I disagree about the "women do it more get away with it" I think people who betray generally follow the same pattern regardless of their gender. If you are a betrayed husband you see a repeating pattern with the cheating wives because that's the group you identify with. I'm a betrayed wife and I see tons of men who haven't given one thought to the impact their infidelity has had on their children.
Wouldn't it be nice if this article prevented infidelity in the future. Not very likely though. As the article pointed out folks who cheat are not thinking and someone who was willing to consider the implications of their future actions, most likely wouldn't need an article to remind them that their actions have consequences.


----------



## Hardtohandle (Jan 10, 2013)

Though the title of the article is a bunch of Bullsh1t and just there to get a rise out of men. As you can see the comments section is closed. I wonder why ?

But beyond the title I agree with the article. My STBXW pretty much abandoned my kids.. She does see 1 of them because she dragged him along during her affair to see this other man. He is 8 years old and just doesn't understand yet, but he will eventually. But my oldest 13 year old wants nothing to do with her and I'm fvcking glad to be honest.. 

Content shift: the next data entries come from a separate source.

/-- **Strict positivity on the null directions (distinct points).**  If `x` is injective, `Σ c_i = 0`, `c ≠ 0` and all
axis-level sums of `c` vanish, then `Σ_{i,j} c_i c_j log(‖x_i − x_j‖₁ !) > 0`: the `k = 0` term `−Σ c_i c_j log(1+‖x_i−x_j‖₁)`
of the truncated Euler product is already strictly positive. [cite: BergChristensenRessel1984, Ch. 3, §2] -/
theorem sum_sum_mul_log_factorial_pos {n : ℕ} (x : Fin n → Site 3) (hx : Function.Injective x) (c : Fin n → ℝ)
    (hc : ∑ i, c i = 0) (hc0 : c ≠ 0)
    (hlev : ∀ (k : Fin 3) (v : ℤ), ∑ i ∈ Finset.univ.filter (fun i => x i k = v), c i = 0) :
    0 < ∑ i, ∑ j, c i * c j * Real.log ((∑ k, (x i k - x j k).natAbs).factorial : ℝ) := by
  set d : Fin n → Fin n → ℕ := fun i j => ∑ k, (x i k - x j k).natAbs with hd
  have hlin : ∑ i, ∑ j, c i * c j * (d i j : ℝ) = 0 := by
    have h1 : ∀ i j, c i * c j * (d i j : ℝ) = ∑ k, c i * c j * (((x i k - x j k).natAbs : ℕ) : ℝ) := by
      intro i j
      simp only [hd, Nat.cast_sum, Finset.mul_sum]
    simp_rw [h1]
    calc ∑ i, ∑ j, ∑ k, c i * c j * (((x i k - x j k).natAbs : ℕ) : ℝ)
        = ∑ i, ∑ k, ∑ j, c i * c j * (((x i k - x j k).natAbs : ℕ) : ℝ) := Finset.sum_congr rfl fun i _ => Finset.sum_comm
      _ = ∑ k, ∑ i, ∑ j, c i * c j * (((x i k - x j k).natAbs : ℕ) : ℝ) := Finset.sum_comm
      _ = 0 := Finset.sum_eq_zero fun k _ =>
          sum_sum_coord_eq_zero x c k (hlev k) (fun a b => (((a - b).natAbs : ℕ) : ℝ))
  set T : ℝ := -(∑ i, ∑ j, c i * c j * Real.log (1 + (d i j : ℝ))) with hT
  have hTpos : 0 < T := by
    rw [hT, neg_pos]
    have h := sum_sum_mul_log_one_add_neg x hx c hc hc0
    exact h
  set C : ℝ := ∑ i, ∑ j, |c i| * |c j| * ((d i j : ℝ) * d i j) with hC
  have hC0 : 0 ≤ C := Finset.sum_nonneg fun i _ => Finset.sum_nonneg fun j _ => by positivity
  have hrem : ∀ (N : ℕ), 1 ≤ N → ∀ m : ℕ, 0 ≤ ∑ j ∈ Finset.range m, Real.log (1 + ((j : ℝ) + 1) / N) ∧
      ∑ j ∈ Finset.range m, Real.log (1 + ((j : ℝ) + 1) / N) ≤ (m : ℝ) * m / N := by
    intro N hN m
    have hN0 : (0 : ℝ) < N := by exact_mod_cast hN
    constructor
    · exact Finset.sum_nonneg fun j _ => Real.log_nonneg (by
        have : (0 : ℝ) ≤ ((j : ℝ) + 1) / N := by positivity
        linarith)
    · calc ∑ j ∈ Finset.range m, Real.log (1 + ((j : ℝ) + 1) / N) ≤ ∑ j ∈ Finset.range m, ((m : ℝ) / N) := by
            refine Finset.sum_le_sum fun j hj => ?_
            have hj' : (j : ℝ) + 1 ≤ m := by exact_mod_cast Finset.mem_range.1 hj
            calc Real.log (1 + ((j : ℝ) + 1) / N) ≤ (1 + ((j : ℝ) + 1) / N) - 1 :=
                  Real.log_le_sub_one_of_pos (by positivity)
              _ = ((j : ℝ) + 1) / N := by ring
              _ ≤ (m : ℝ) / N := by gcongr
        _ = (m : ℝ) * m / N := by rw [Finset.sum_const, Finset.card_range, nsmul_eq_mul]; ring
  have hmain : ∀ N : ℕ, 1 ≤ N → T - C / N ≤ ∑ i, ∑ j, c i * c j * Real.log ((d i j).factorial : ℝ) := by
    intro N hN
    have hN0 : (0 : ℝ) < N := by exact_mod_cast hN
    have hid : ∀ i j, c i * c j * Real.log ((d i j).factorial : ℝ) =
        -(c i * c j * ∑ k ∈ Finset.range N, Real.log (1 + ((k : ℝ) + 1)⁻¹ * d i j)) +
          Real.log N * (c i * c j * (d i j : ℝ)) +
          c i * c j * ∑ j' ∈ Finset.range (d i j), Real.log (1 + ((j' : ℝ) + 1) / N) := by
      intro i j
      rw [log_factorial_eq_sum (d i j) hN]
      ring
    have hsum : ∑ i, ∑ j, c i * c j * Real.log ((d i j).factorial : ℝ) =
        -(∑ i, ∑ j, c i * c j * ∑ k ∈ Finset.range N, Real.log (1 + ((k : ℝ) + 1)⁻¹ * d i j)) +
          Real.log N * ∑ i, ∑ j, c i * c j * (d i j : ℝ) +
          ∑ i, ∑ j, c i * c j * ∑ j' ∈ Finset.range (d i j), Real.log (1 + ((j' : ℝ) + 1) / N) := by
      simp only [hid, Finset.sum_add_distrib, Finset.sum_neg_distrib, ← Finset.mul_sum]
    rw [hsum, hlin, mul_zero, add_zero]
    have hswap : ∑ i, ∑ j, c i * c j * ∑ k ∈ Finset.range N, Real.log (1 + ((k : ℝ) + 1)⁻¹ * d i j) =
        ∑ k ∈ Finset.range N, ∑ i, ∑ j, c i * c j * Real.log (1 + ((k : ℝ) + 1)⁻¹ * d i j) := by
      calc ∑ i, ∑ j, c i * c j * ∑ k ∈ Finset.range N, Real.log (1 + ((k : ℝ) + 1)⁻¹ * d i j)
          = ∑ i, ∑ j, ∑ k ∈ Finset.range N, c i * c j * Real.log (1 + ((k : ℝ) + 1)⁻¹ * d i j) :=
            Finset.sum_congr rfl fun i _ => Finset.sum_congr rfl fun j _ => by rw [Finset.mul_sum]
        _ = ∑ i, ∑ k ∈ Finset.range N, ∑ j, c i * c j * Real.log (1 + ((k : ℝ) + 1)⁻¹ * d i j) :=
            Finset.sum_congr rfl fun i _ => Finset.sum_comm
        _ = ∑ k ∈ Finset.range N, ∑ i, ∑ j, c i * c j * Real.log (1 + ((k : ℝ) + 1)⁻¹ * d i j) :=
            Finset.sum_comm
    have h1 : T ≤ -(∑ i, ∑ j, c i * c j * ∑ k ∈ Finset.range N, Real.log (1 + ((k : ℝ) + 1)⁻¹ * d i j)) := by
      rw [hswap]
      obtain ⟨N', rfl⟩ : ∃ N', N = N' + 1 := ⟨N - 1, by omega⟩
      rw [Finset.sum_range_succ']
      have hrest : ∑ k ∈ Finset.range N', ∑ i, ∑ j, c i * c j *
          Real.log (1 + ((((k + 1 : ℕ) : ℝ)) + 1)⁻¹ * d i j) ≤ 0 :=
        Finset.sum_nonpos fun k _ => sum_sum_mul_log_one_add_nonpos x c hc (by positivity)
      have hzero : ∑ i, ∑ j, c i * c j * Real.log (1 + ((((0 : ℕ) : ℝ)) + 1)⁻¹ * d i j) = -T := by
        rw [hT, neg_neg]
        refine Finset.sum_congr rfl fun i _ => Finset.sum_congr rfl fun j _ => ?_
        norm_num
      rw [hzero]
      linarith
    have h2 : -(C / N) ≤ ∑ i, ∑ j, c i * c j * ∑ j' ∈ Finset.range (d i j), Real.log (1 + ((j' : ℝ) + 1) / N) := by
      rw [hC, Finset.sum_div, ← Finset.sum_neg_distrib]
      refine Finset.sum_le_sum fun i _ => ?_
      rw [Finset.sum_div, ← Finset.sum_neg_distrib]
      refine Finset.sum_le_sum fun j _ => ?_
      obtain ⟨hr0, hr1⟩ := hrem N hN (d i j)
      have habs : |c i * c j * ∑ j' ∈ Finset.range (d i j), Real.log (1 + ((j' : ℝ) + 1) / N)| ≤
          |c i| * |c j| * ((d i j : ℝ) * d i j / N) := by
        rw [abs_mul, abs_mul, abs_of_nonneg hr0]
        exact mul_le_mul_of_nonneg_left hr1 (by positivity)
      have := neg_abs_le (c i * c j * ∑ j' ∈ Finset.range (d i j), Real.log (1 + ((j' : ℝ) + 1) / N))
      have e : -(|c i| * |c j| * ((d i j : ℝ) * d i j) / N) = -(|c i| * |c j| * ((d i j : ℝ) * d i j / N)) := by ring
      linarith
    linarith
  obtain ⟨N, hN⟩ := exists_nat_gt (2 * C / T)
  have hN1 : 1 ≤ N + 1 := by omega
  have h := hmain (N + 1) hN1
  have hNpos : (0 : ℝ) < (N + 1 : ℕ) := by positivity
  have hCN : C / ((N + 1 : ℕ) : ℝ) ≤ T / 2 := by
    rw [div_le_iff₀ hNpos]
    have h2 : 2 * C / T < (N : ℝ) + 1 := by linarith
    rw [div_lt_iff₀ hTpos] at h2
    push_cast
    nlinarith
  linarith

/-- Distinct sites of `ℤ³` are at positive `ℓ¹`-distance (re-commit corollary of `one_le_l1_of_ne`). [folklore] -/ theorem l1_pos_of_ne {x y : Site 3} (h : x ≠ y) : 0 < ∑ k, (x k - y k).natAbs := one_le_l1_of_ne h
end SmallPNegType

What apology she failed to tell me she will eventually, when she grows a pair ( if she ever does ) have to tell my son.. But as times goes by it just gets worse and worse for her.. But that isn't my issue, that is her issue. As long as I fix things between me and my son(s) that is all that matters to me.


----------



## arbitrator (Feb 13, 2012)

Not really trying to be crass here, but in the simplest of phrases:

*"Because a hard appendage hath no conscience!"*


----------



## PBear (Nov 16, 2010)

I think I'll wait for the prequel article... "Why Don't Women Think About Their Children When They Unilaterally Decide To Shut Down Their Sex Life". In my experience, that article should have come out a couple of years before the one about cheating. 

C
_Posted via Mobile Device_


----------



## arbitrator (Feb 13, 2012)

PBear said:


> I think I'll wait for the prequel article... "Why Don't Women Think About Their Children When They Unilaterally Decide To Shut Down Their Sex Life". In my experience, that article should have come out a couple of years before the one about cheating.
> 
> C
> _Posted via Mobile Device_


*And lest we should never forget that women tend to cheat just as much as men do!*


----------



## PBear (Nov 16, 2010)

arbitrator said:


> *And lest we should never forget that women tend to cheat just as much as men do!*


That's true, for sure. My SO went without sex for 2 years in her marriage, and then she cheated on her spouse as well. And yes, I realize that some people will think we both deserve each other, being two cheaters...

C
_Posted via Mobile Device_


----------



## In_The_Wind (Feb 17, 2012)

Both Sexes can be guilty of this I know since I raised My 22 yoa by myself since she was 3 yoa ~ Momma my ex just wanted to live the party Lifestyle -very selfish


----------



## TimesOfChange (Mar 20, 2013)

Because, their blood is no longer in their brain.


----------



## SaltInWound (Jan 2, 2013)

The one I can't wrap my head around is those who leave their children (and make no effort to see them) for another woman who has kids of her own.


----------



## Cabsy (Mar 25, 2013)

SaltInWound said:


> The one I can't wrap my head around is those who leave their children (and make no effort to see them) for another woman who has kids of her own.


The other kids are incidental in many cases. They left their own kids because they were leaving the old mother; they are with the new kids because of the new mother. Some men, or some people rather, just don't connect well with kids (if at all). And if they're cheaters, they're likely more inclined to be about pleasing #1 anyway. If they do have a conscience, as mentioned in OP, they may be avoiding reminders of what an awful person they've become.

Women do leave their kids behind too - my own story of infidelity is connected to such an incident. I hate the tactic of inflammation vs education in articles. Even if men were more likely to abandon, while women are more likely to leave and take the kids with them to continue care, this is not always an ideal situation for kids either. The mother, for the same types of selfish reasons, may be leaving a loving and caring father and a safe home for a far worse situation.


----------